1,398 reports of this reaction
3.9% of all INTERFERON BETA 1B reports
#1 most reported adverse reaction
INFLUENZA LIKE ILLNESS is the #1 most commonly reported adverse reaction for INTERFERON BETA 1B, manufactured by Bayer HealthCare Pharmaceuticals Inc.. There are 1,398 FDA adverse event reports linking INTERFERON BETA 1B to INFLUENZA LIKE ILLNESS. This represents approximately 3.9% of all 36,175 adverse event reports for this drug.
Patients taking INTERFERON BETA 1B who experience influenza like illness should discuss this symptom with their healthcare provider to determine whether it may be related to their medication and what alternatives may be available.
INFLUENZA LIKE ILLNESS is moderately reported among INTERFERON BETA 1B users, representing a notable but not dominant share of adverse events.
In addition to influenza like illness, the following adverse reactions have been reported for INTERFERON BETA 1B:
The following drugs have also been linked to influenza like illness in FDA adverse event reports:
INFLUENZA LIKE ILLNESS has been reported as an adverse event in 1,398 FDA reports for INTERFERON BETA 1B. This does not prove causation, but indicates an association observed in post-market surveillance data.

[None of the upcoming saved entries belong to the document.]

import Summits.Ventures.YMGap.Thresholds.QuarterCovarianceTwo
import Summits.Ventures.YMGap.SlabAreaLaw
import Summits.QuantumFields.BalabanUV.InfraRed.StrongCouplingQuarterModulusTwoSevenths
import HarnessLib

/-!
# The ball-flux certificate beyond tilt `12/7`, part 4: the quarter modulus `OneLinkKRModulusSU2 β_W (1/4)` for every
Wilson `0 ≤ β_W ≤ 1/3`, and the `SU(2)`, `d = 4` AREA LAW for all `0 ≤ β_W ≤ 1/3` modulo the printed Durhuus–Fröhlich
criterion (pub-ymgap track (a), A4) — strong-coupling lattice statement; no mass-gap claim

HONEST FRAMING. Kernel bookkeeping on top of parts 1–3 (engine-2's certified pieces of pub-balaban's ball-flux
certificate on tilts `(12/7, 2]`) and of p1's slab door `Summit.Ventures.YMGap.Slab.su2_hasAreaLaw_of_oneLinkKRModulusSU2`
(cell pub-ymgap).  WHAT IS PROVED: (1) `oneLinkKRModulusSU2_of_le_oneThird`: for `β_W ≤ 1/3` the one-link
Kantorovich–Rubinstein modulus of `SU(2)` with the floor constant `K₂ = 1/4` on the ball `‖B‖_op ≤ 3β_W/2 ≤ 1/2` —
integration of `quarterCovariance2` along the segment `B_t = B + t(B′ − B)`, verbatim as in the tree's
`oneLinkKRModulusSU2_of_le_twoSevenths`; (2) `quarterModulusUpTo_oneThird`; (3) `su2_hasAreaLaw_le_oneThird`: Wilson's
AREA LAW `HasAreaLaw 4 (fundamentalRep (Fin 2)) (β_W/2)` for EVERY `0 ≤ β_W ≤ 1/3`, CONDITIONAL on the named printed fact
`durhuusFrohlich_areaLaw_of_slabClustering 4 2` (Durhuus–Fröhlich 1980 as restated by Cao–Nissim–Sheffield 2025, Thm. 2.3;
lit-1's Literature fact) — slab Dobrushin constant `6 β_W · (1/4) ≤ 1/2 < 1`.  Printed comparison: CNS25 Thm. 1.6 gives the
`SU(2)` area law for 't Hooft `β < 1/24`, i.e. `β_W < 1/6`; the cell's previous kernel range was `β_W < 2/7` (p1,
`su2_hasAreaLaw_lt_twoSevenths`); here `β_W ≤ 1/3` (`× 2` the printed threshold).  The certified (class C, not kernel)
range of the same certificate is `β_W < 2/3` (`pub-ymgap-engine-2/A4K-CERT.md`); further kernel pieces extend this file's
pattern.  NOT CLAIMED: anything beyond `β_W = 1/3` at kernel grade; nothing about the continuum, the mass gap, or `N ≥ 3`;
the area law is a strong-coupling lattice statement and is conditional on the named printed criterion.
-/

noncomputable section

open MeasureTheory Filter Topology ProbabilityTheory Finset Real
open scoped NNReal Quaternion
open Literature.Probability.LatticeModels
open Literature.MathematicalPhysics.QuantumLattice (fundamentalRep fundamentalLatticeRep quatMatrix su2Quat quatToSU2)
open Literature.MathematicalPhysics.QuantumFieldTheory
open Literature.MathematicalPhysics.QuantumFieldTheory.Balaban1983to89
open Literature.MathematicalPhysics.QuantumFieldTheory.Balaban1983to89.StrongCouplingDobrushinWindow
open Literature.MathematicalPhysics.QuantumFieldTheory.Balaban1983to89.StrongCouplingTorusWindow
open Literature.MathematicalPhysics.QuantumFieldTheory.Balaban1983to89.StrongCouplingKernelWindow
open Literature.MathematicalPhysics.QuantumFieldTheory.Balaban1983to89.StrongCouplingOpenWindow
open Literature.MathematicalPhysics.QuantumFieldTheory.Balaban1983to89.StrongCouplingVarianceWindow
open Summit.QuantumFields.BalabanUV.InfraRed.StrongCouplingSixFifthsVariance
open Summit.QuantumFields.BalabanUV.InfraRed.StrongCouplingReflection
open Summit.QuantumFields.BalabanUV.InfraRed.StrongCouplingTransverseMoment
open Summit.QuantumFields.BalabanUV.InfraRed.StrongCouplingQuarterCovariance
open Summit.QuantumFields.BalabanUV.InfraRed.StrongCouplingForestGauge (QuarterModulusUpTo)
open Summit.Ventures.YMGap.QuarterCovarianceTwo (quarterCovariance2)

namespace Summit.Ventures.YMGap.QuarterModulusOneThird

/-! ## 1. The one-link quarter modulus up to `β_W = 1/3` -/

/-- **The `SU(2)` one-link quarter modulus for `β_W ≤ 1/3`** (`‖B‖_op, ‖B′‖_op ≤ 3β_W/2 ≤ 1/2`): for every bounded
measurable `L`-Lipschitz `φ`, `|∫ φ dν_B − ∫ φ dν_{B′}| ≤ 4 · (1/4) · L · ‖B − B′‖_F` — integration of
`quarterCovariance2` along the segment, which stays in the ball `‖B_t‖_op ≤ 1/2`. [folklore] -/
theorem oneLinkKRModulusSU2_of_le_oneThird {βW : ℝ} (h13 : βW ≤ 1 / 3) :
    OneLinkKRModulusSU2 βW (1 / 4) := by
  classical
  intro B B' hB hB' φ L hφm hφb hL hφL
  have h2 : ((2 : ℕ) : ℝ) = 2 := by norm_num
  rw [h2, show (4 : ℝ) * (1 / 4) = 1 by norm_num, one_mul]
  set f : Matrix.specialUnitaryGroup (Fin 2) ℂ → ℝ := fun g => (2 : ℝ) * (((g : Matrix (Fin 2) (Fin 2) ℂ) * B).trace.re) with hf
  set w : Matrix.specialUnitaryGroup (Fin 2) ℂ → ℝ := fun g => (2 : ℝ) * (((g : Matrix (Fin 2) (Fin 2) ℂ) * (B' - B)).trace.re) with hw
  have hfw : (fun g : Matrix.specialUnitaryGroup (Fin 2) ℂ => (2 : ℝ) * (((g : Matrix (Fin 2) (Fin 2) ℂ) * B').trace.re)) = fun g => f g + w g := by
    funext g
    simp only [hf, hw, Matrix.mul_sub, Matrix.trace_sub, Complex.sub_re]
    ring
  rw [hfw, abs_sub_comm]
  have hfm : Measurable f := (continuous_pot B).measurable
  have hwm : Measurable w := (continuous_pot (B' - B)).measurable
  have hfb : ∃ C, ∀ s, |f s| ≤ C := ⟨_, abs_pot_le B⟩
  have hwb : ∀ s, |w s| ≤ 2 * (Real.sqrt 2 * frobNorm (B' - B)) := abs_pot_le (B' - B)
  have key := abs_integral_tilted_add_sub_le_of_cov (μ := (haarProbability (Matrix.specialUnitaryGroup (Fin 2) ℂ))) (A := L * frobNorm (B' - B)) hfm hfb hwm hwb hφm hφb ?_
  · rw [frobNorm_sub_comm]; exact key
  · intro t ht
    set Bt : Matrix (Fin 2) (Fin 2) ℂ := B + (t : ℂ) • (B' - B) with hBt
    have hft : (fun u : Matrix.specialUnitaryGroup (Fin 2) ℂ => f u + t * w u) = pot Bt := by
      funext g
      simp only [hf, hw, hBt, pot, Matrix.mul_add, Matrix.mul_smul, Matrix.trace_add, Matrix.trace_smul,
        Complex.add_re, smul_eq_mul, Complex.re_ofReal_mul]
      ring
    have hBt_le : matrixOpNorm Bt ≤ 1 / 2 := by
      have h1 : Bt = ((1 - t : ℝ) : ℂ) • B + ((t : ℝ) : ℂ) • B' := by
        rw [hBt]
        push_cast
        simp only [smul_sub, sub_smul, one_smul]
        abel
      rw [h1]
      calc matrixOpNorm (((1 - t : ℝ) : ℂ) • B + ((t : ℝ) : ℂ) • B')
          ≤ matrixOpNorm (((1 - t : ℝ) : ℂ) • B) + matrixOpNorm (((t : ℝ) : ℂ) • B') := matrixOpNorm_add_le _ _
        _ = (1 - t) * matrixOpNorm B + t * matrixOpNorm B' := by
            rw [matrixOpNorm_smul, matrixOpNorm_smul, Complex.norm_real, Complex.norm_real, Real.norm_eq_abs,
              Real.norm_eq_abs, abs_of_nonneg (by linarith [ht.2]), abs_of_nonneg ht.1]
        _ ≤ (1 - t) * (3 * βW / 2) + t * (3 * βW / 2) :=
            add_le_add (mul_le_mul_of_nonneg_left hB (by linarith [ht.2])) (mul_le_mul_of_nonneg_left hB' ht.1)
        _ ≤ 1 / 2 := by linarith
    rw [hft]
    exact quarterCovariance2 Bt (B' - B) hBt_le φ L hφm hφb hL hφL

/-- The modulus predicate of the forest-gauge line up to `1/3`: `QuarterModulusUpTo (1/3)` (every `0 ≤ β_W < 1/3`). [folklore] -/
theorem quarterModulusUpTo_oneThird : QuarterModulusUpTo (1 / 3) := fun _ _ hlt =>
  oneLinkKRModulusSU2_of_le_oneThird hlt.le

/-! ## 2. The `SU(2)`, `d = 4` area law up to `β_W = 1/3`, modulo the printed slab criterion -/

/-- **`SU(2)` AREA LAW FOR ALL `0 ≤ β_W ≤ 1/3`, `d = 4`** (tree coupling `β_W/2`), CONDITIONAL on the named printed fact
`durhuusFrohlich_areaLaw_of_slabClustering 4 2` (Durhuus–Fröhlich 1980, Thms. 1.2–1.3, as restated and used by
Cao–Nissim–Sheffield 2025, Thm. 2.3): p1's slab door `su2_hasAreaLaw_of_oneLinkKRModulusSU2` fed with the quarter
modulus of §1 (slab Dobrushin constant `6 · β_W · (1/4) ≤ 1/2 < 1`).  Printed area-law threshold: `β_W < 1/6`
(CNS25 Thm. 1.6); previous kernel range in the tree: `β_W < 2/7`.  Strong-coupling lattice statement only.
[cite: CaoNissimSheffield2025dynamical, Theorems 1.6 and 2.3] -/
theorem su2_hasAreaLaw_le_oneThird (h : durhuusFrohlich_areaLaw_of_slabClustering 4 2) {βW : ℝ}
    (hβ : 0 ≤ βW) (hle : βW ≤ 1 / 3) : HasAreaLaw 4 (fundamentalRep (Fin 2)) (βW / 2) :=
  Summit.Ventures.YMGap.Slab.su2_hasAreaLaw_of_oneLinkKRModulusSU2 h hβ (by norm_num)
    (oneLinkKRModulusSU2_of_le_oneThird hle) (by nlinarith)

/-- Instance at `β_W = 1/3` (`g² = 12`, tree coupling `1/6`): the area law, modulo the named printed criterion. [folklore] -/
theorem su2_hasAreaLaw_oneThird (h : durhuusFrohlich_areaLaw_of_slabClustering 4 2) :
    HasAreaLaw 4 (fundamentalRep (Fin 2)) ((1 / 3 : ℝ) / 2) :=
  su2_hasAreaLaw_le_oneThird h (by norm_num) le_rfl

end Summit.Ventures.YMGap.QuarterModulusOneThird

INFLUENZA LIKE ILLNESS accounts for approximately 3.9% of all adverse event reports for INTERFERON BETA 1B, making it one of the most commonly reported side effect.
If you experience influenza like illness while taking INTERFERON BETA 1B, contact your healthcare provider. They can evaluate whether the symptom is related to your medication and discuss potential adjustments to your treatment plan. Do not stop taking prescribed medication without consulting your doctor.